You should first take a look at everything you owe: student loans, credit card debt, your car loan and anything else. Which one is the smallest? Which one has the largest interest rate? You need to focus most of your energy on one or the other. The former may be more psychologically satisfying because you can pay it off quickly, but the latter may save you money since you are getting rid of the high-interest one first. Ultimately, you should choose the one that will be the most motivating to you. Put most of your money toward that, and just pay the minimum on everything else until it is paid off. Then, turn your attention to the next largest or the next highest interest rate debt.

Review Your Lifestyle

To get more money to pay down debt, you might want to look at whether there are ways you could make some changes in your spending. This might be small things, such as cutting back on online shopping. However, it could also be large items. You could move to a smaller place or get a roommate. You could sell some items you don’t use. If you a life insurance policy that you do not need, you can get multiple benefits from selling it. First, you would no longer pay premiums, but second, you might be able to get a lot of cash through a life settlement. You can review a guide on how to do this and whether your policy might be eligible.

Have Emergency Savings

The next step is to create an emergency savings fund. Debt often starts because of an unexpected incident: a dental emergency, a sick pet, or a car repair. You put it on your credit card, and then you have to pay it off.
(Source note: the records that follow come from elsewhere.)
omit [Fintype P] [DecidableEq P] in
/-- **(3.66) FOR THE CONCRETE `V′(A)` AND THE CONCRETE `G′(U′U)`, block functions on `(P, blkP)`** — gen 9's
`B9Ineq366Vprime.hasMajorant_cPrimeHom_vPrime` with the two-space letters `Q′, F′₂ : (T_η-functions) → (P-functions)`, `Q′*, F′₂*` back, and the
conclusion for the block map `blkP`: with `V′ := conj b (vPrimeConc T U η A …)` (the concrete (3.60)), `E := gPrimeExtEnd G′ (V′G′)` (the Neumann
series (3.64)), Theorem 3.1 (3.42)₁,₂ for `G′(U)` at rate `δ`, the concrete-`V′` data, Lemma 2.1 of [4] (transfers of `Lʲη`, `(Lʲη)²` at `α`,
(2.61) at `(δ₀, β)` and `(ρ₁, α′)`), rates `ρ₁ + (α+β)δ₀ ≦ δ`, `ρ + (α+β)δ₀ ≦ (1−α′)ρ₁`, smallness `θ₃₆₃c₁(α′) < 1`: `C′(A)` has the majorant
`κ₃₆₆·α₁·(Lʲη)⁴·e^{−ρd(y,y′)}`, `κ₃₆₆`, `c_V`, `B₁` as there.  Proof verbatim, §2 in place of gen 6's `hasMajorant_cPrimeHom`.
[cite: Balaban1985BackgroundPropagators, (3.65)–(3.66) p.403 + (3.57)–(3.64) pp.401–402 + (3.42) p.397 + (3.19) p.393 + (3.37) p.396; Balaban1984PropagatorsII, Lemma 2.1 p.234 + (2.51)–(2.55) p.232 + (2.66) p.234] -/
theorem hasMajorant_cPrimeHom_vPrime_blk (blk : S → g.Site) (blkP : P → g.Site) (d : ℕ) {η : ℝ} (hη : 0 < η) (A : κ → S → 𝔸)
    (kQ kF : g.Site → S → 𝔸 →L[ℝ] 𝔸) (sQ sF : S → 𝔸 →L[ℝ] 𝔸) (c w : g.Site → ℝ) (ρu d₀ M₂ C a₀ : ℝ)
    (δ₀ δ α β ρ₁ ρ Λ B₀ α₁ α' κQ cF : ℝ)
    (hB₀ : 0 ≤ B₀) (hα₁ : 0 ≤ α₁) (hΛ : 0 ≤ Λ) (hρ₁ : 0 ≤ ρ₁) (hρ : 0 ≤ ρ) (hα : 0 ≤ α) (hβ : 0 ≤ β) (hδ₀ : 0 ≤ δ₀)
    (hδ : 0 ≤ δ) (hκQ : 0 ≤ κQ) (hcF : 0 ≤ cF)
    (hr1 : ρ₁ + (α + β) * δ₀ ≤ δ) (hα'0 : 0 ≤ α') (hα'1 : α' ≤ 1) (hr : ρ + (α + β) * δ₀ ≤ (1 - α') * ρ₁)
    (hdnn : ∀ a a' : g.Site, 0 ≤ g.dist a a') (hrefl : ∀ y : g.Site, g.dist y y = 0)
    (htri : Triangle254 (toB6 g Rr H)) (hlen : ∀ y : g.Site, 0 < g.len y)
    (h261 : Ineq261 d (toB6 g Rr H) δ₀ β) (h261' : Ineq261 d (toB6 g Rr H) ρ₁ α')
    (hT1 : ScaleTransfer g δ₀ α Λ (fun a => g.len a)) (hT2 : ScaleTransfer g δ₀ α Λ (fun a => g.len a ^ 2))
    -- the concrete `V′`-letters
    (hM₂ : 0 ≤ M₂) (hrepr : ∀ (v : 𝔸) (i : ι), |b.repr v i| ≤ M₂ * ‖v‖)
    (hsmall : ∀ y : g.Site, η * (α₁ * (g.len y)⁻¹) ≤ 1 / 4)
    (hA : ∀ μ x, ‖A μ x‖ ≤ α₁ * (g.len (blk x))⁻¹ ∧ ‖tauB T U μ (A μ) x‖ ≤ α₁ * (g.len (blk x))⁻¹)
    (h337s : ∀ μ x, ‖((η : ℂ)⁻¹) • covDstar T U μ (A μ) x‖ ≤ α₁ * (g.len (blk x) ^ 2)⁻¹)
    (hρu : ∀ μ x, ‖((U μ x : 𝔸ˣ) : 𝔸)‖ ≤ ρu ∧ ‖(((U μ x)⁻¹ : 𝔸ˣ) : 𝔸)‖ ≤ ρu)
    (hd₀ : ∀ μ x, g.dist (blk x) (blk (T μ x)) ≤ d₀ ∧ g.dist (blk x) (blk ((T μ).symm x)) ≤ d₀)
    (hd₀0 : ∀ y : g.Site, g.dist y y ≤ d₀)
    (hw : ∀ y, 0 ≤ w y) (hcard : ∀ y, ((B9Eq360Vprime.block blk y).card : ℝ) * w y ≤ 1) (hC : 0 ≤ C) (ha₀ : 0 ≤ a₀)
    (hkQ : ∀ y x, blk x = y → ‖kQ y x‖ ≤ w y) (hkF : ∀ y x, blk x = y → ‖kF y x‖ ≤ C * α₁ * w y)
    (hsQ : ∀ x, ‖sQ x‖ ≤ 1) (hsF : ∀ x, ‖sF x‖ ≤ C * α₁) (hc : ∀ y, |c y| ≤ a₀ * (g.len y ^ 2)⁻¹)
    -- the smallness condition («for α₁ sufficiently small»)
    (hθ : theta363 (Fintype.card κ) ρu α₁ a₀ C M₂ (∑ i, ‖b i‖) (Real.exp (δ * d₀)) B₀ Λ (B6.c1 d δ₀ β) *
      B6.c1 d ρ₁ α' < 1)
    -- Theorem 3.1 for `G′(U)` and the two-space letters
    {Gp : Module.End ℝ (S × ι → ℝ)}
    (h342_1 : HasMajorant (g := toB6 g Rr H) (fun p : S × ι => blk p.1) Gp
      (fun a a' => B₀ * g.len a ^ 2 * Real.exp (-(δ * g.dist a a'))))
    (h342_2 : ∀ k : κ ⊕ κ, HasMajorant (g := toB6 g Rr H) (fun p : S × ι => blk p.1)
      (conj b (diffLetter T U ((η : ℂ)⁻¹) k) * Gp) (fun a a' => B₀ * g.len a * Real.exp (-(δ * g.dist a a'))))
    {Q F₂ : (S × ι → ℝ) →ₗ[ℝ] (P → ℝ)} {Qs F₂s : (P → ℝ) →ₗ[ℝ] (S × ι → ℝ)}
    (hQ : HasMajorantHom (g := toB6 g Rr H) (fun p : S × ι => blk p.1) blkP Q
      (fun a a' : g.Site => κQ * (if a = a' then (1 : ℝ) else 0)))
    (hQs : HasMajorantHom (g := toB6 g Rr H) blkP (fun p : S × ι => blk p.1) Qs
      (fun a a' : g.Site => κQ * (if a = a' then (1 : ℝ) else 0)))
    (hF : HasMajorantHom (g := toB6 g Rr H) (fun p : S × ι => blk p.1) blkP F₂
      (fun a a' : g.Site => cF * α₁ * (if a = a' then (1 : ℝ) else 0)))
    (hFs : HasMajorantHom (g := toB6 g Rr H) blkP (fun p : S × ι => blk p.1) F₂s
      (fun a a' : g.Site => cF * α₁ * (if a = a' then (1 : ℝ) else 0))) :
    let V := conj b (vPrimeConc T U η A blk kQ kF sQ sF c)
    let E := gPrimeExtEnd Gp (V * Gp)
    let θ := theta363 (Fintype.card κ) ρu α₁ a₀ C M₂ (∑ i, ‖b i‖) (Real.exp (δ * d₀)) B₀ Λ (B6.c1 d δ₀ β)
    let c' := B6.c1 d ρ₁ α'
    let cV := kappa385 1 (cVConc (Fintype.card κ) ρu α₁ a₀ C M₂ (∑ i, ‖b i‖) (Real.exp (δ * d₀))) 0 0 Λ (B6.c1 d δ₀ β)
    HasMajorant (g := toB6 g Rr H) blkP (cPrimeHom Q F₂ Qs F₂s Gp E V)
      (fun a a' => kappa366 κQ cF cV B₀ (B₀ * c' * (1 - θ * c')⁻¹) Λ (B6.c1 d δ₀ β) α₁ * α₁ * g.len a ^ 4 *
        Real.exp (-(ρ * g.dist a a'))) := by
  intro V E θ c' cV
  have hSb : 0 ≤ ∑ i, ‖b i‖ := Finset.sum_nonneg fun i _ => norm_nonneg _
  have hθ0 : 0 ≤ θ :=
    theta363_nonneg hα₁ ha₀ hC hM₂ hSb (Real.exp_nonneg _) hB₀ hΛ (c1_nonneg d δ₀ β)
  have hc'0 : 0 ≤ c' := c1_nonneg d ρ₁ α'
  have hB₁ : 0 ≤ B₀ * c' * (1 - θ * c')⁻¹ := mul_nonneg (mul_nonneg hB₀ hc'0) (inv_nonneg.mpr (by linarith))
  have hcV0 : 0 ≤ cV :=
    kappa385_nonneg zero_le_one (cVConc_nonneg hα₁ ha₀ hC hM₂ hSb (Real.exp_nonneg _)) le_rfl le_rfl hΛ (c1_nonneg d δ₀ β)
  have hθeq : θ = cV * α₁ * B₀ := theta363_eq_cV _ _ _ _ _ _ _ _ _ _ _
  -- rates: r₀ := (1 − α′)ρ₁ ≤ ρ₁ ≤ δ
  have hα'ρ : 0 ≤ (1 - α') * ρ₁ := mul_nonneg (by linarith) hρ₁
  have hr₀ρ₁ : (1 - α') * ρ₁ ≤ ρ₁ := by nlinarith
  have hρ₁δ : ρ₁ ≤ δ := by
    have : 0 ≤ (α + β) * δ₀ := by positivity
    linarith
  have hr₀δ : (1 - α') * ρ₁ ≤ δ := hr₀ρ₁.trans hρ₁δ
  -- the four decaying inputs of `hasMajorant_cPrimeHom_blk`, at the common rate r₀
  have hG : HasMajorant (g := toB6 g Rr H) (fun p : S × ι => blk p.1) Gp
      (fun a a' => B₀ * g.len a ^ 2 * Real.exp (-((1 - α') * ρ₁ * g.dist a a'))) :=
    hasMajorant_mono (g := toB6 g Rr H) _ h342_1 fun a a' =>
      mul_le_mul_of_nonneg_left (exp_rate_le hr₀δ (hdnn a a')) (mul_nonneg hB₀ (sq_nonneg _))
  have hE : HasMajorant (g := toB6 g Rr H) (fun p : S × ι => blk p.1) E
      (fun a a' => B₀ * c' * (1 - θ * c')⁻¹ * g.len a ^ 2 * Real.exp (-((1 - α') * ρ₁ * g.dist a a'))) :=
    gpExt_entry1_vPrime b T U blk d hη A kQ kF sQ sF c w ρu d₀ M₂ C a₀ δ₀ δ α β ρ₁ Λ B₀ α₁ α' hB₀ hα₁ hΛ hρ₁ hα hβ
      hδ₀ hδ hr1 hα'ρ hα'1 hdnn hrefl htri hlen h261 h261' hT1 hT2 hM₂ hrepr hsmall hA h337s hρu hd₀ hd₀0 hw hcard hC
      ha₀ hkQ hkF hsQ hsF hc hθ h342_1 h342_2
  have hVG : HasMajorant (g := toB6 g Rr H) (fun p : S × ι => blk p.1) (V * Gp)
      (fun a a' => cV * α₁ * B₀ * Real.exp (-((1 - α') * ρ₁ * g.dist a a'))) := by
    have h := ineq363_op_vPrime b T U blk d hη A kQ kF sQ sF c w ρu d₀ M₂ C a₀ δ₀ δ α β ρ₁ Λ B₀ α₁ hB₀ hα₁ hΛ hρ₁
      hα hβ hδ₀ hδ hr1 hdnn htri hlen h261 hT1 hT2 hM₂ hrepr hsmall hA h337s hρu hd₀ hd₀0 hw hcard hC ha₀ hkQ hkF hsQ
      hsF hc h342_1 h342_2
    refine hasMajorant_mono (g := toB6 g Rr H) _ h fun a a' => ?_
    rw [show theta363 (Fintype.card κ) ρu α₁ a₀ C M₂ (∑ i, ‖b i‖) (Real.exp (δ * d₀)) B₀ Λ (B6.c1 d δ₀ β) = θ
      from rfl, hθeq]
    exact mul_le_mul_of_nonneg_left (exp_rate_le hr₀ρ₁ (hdnn a a')) (mul_nonneg (mul_nonneg hcV0 hα₁) hB₀)
  have hVE : HasMajorant (g := toB6 g Rr H) (fun p : S × ι => blk p.1) (V * E)
      (fun a a' => cV * α₁ * (B₀ * c' * (1 - θ * c')⁻¹) * Real.exp (-((1 - α') * ρ₁ * g.dist a a'))) := by
    have h := hasMajorant_vPrime_gpExt b T U blk d hη A kQ kF sQ sF c w ρu d₀ M₂ C a₀ δ₀ δ α β ρ₁ Λ B₀ α₁ α' hB₀ hα₁
      hΛ hρ₁ hα hβ hδ₀ hδ hr1 hα'ρ hα'1 hdnn hrefl htri hlen h261 h261' hT1 hT2 hM₂ hrepr hsmall hA h337s hρu hd₀ hd₀0
      hw hcard hC ha₀ hkQ hkF hsQ hsF hc hθ h342_1 h342_2
    refine hasMajorant_mono (g := toB6 g Rr H) _ h fun a a' => le_of_eq ?_
    rw [show theta363 (Fintype.card κ) ρu α₁ a₀ C M₂ (∑ i, ‖b i‖) (Real.exp (δ * d₀)) B₀ Λ (B6.c1 d δ₀ β) = θ
      from rfl, show B6.c1 d ρ₁ α' = c' from rfl, hθeq]
    ring
  exact hasMajorant_cPrimeHom_blk (R := Rr) (H := H) (fun p : S × ι => blk p.1) blkP d δ₀ ((1 - α') * ρ₁) α β ρ Λ κQ cF cV
    B₀ (B₀ * c' * (1 - θ * c')⁻¹) α₁ hκQ hcF hcV0 hB₀ hB₁ hα₁ hΛ hρ (mul_nonneg hα hδ₀) (mul_nonneg hβ hδ₀) hr hdnn
    htri hT2 h261 hQ hQs hF hFs hG hE hVG hVE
Interest rates mean you end up paying a lot more than the original amount. With emergency savings of anywhere from three months to a year of expenses, you can feel confident that you can weather most events, even a temporary job loss.

Use Credit Cards Wisely

Since you’re no longer going to use credit cards in emergencies, should you get rid of them? Only if you find them irresistible. Credit cards can be useful in building your credit score, and you can get cashback and other benefits from them. They can also be handy when you are traveling, for reserving flights or accommodations. The key is to pay the balance off every month so that you are never paying interest.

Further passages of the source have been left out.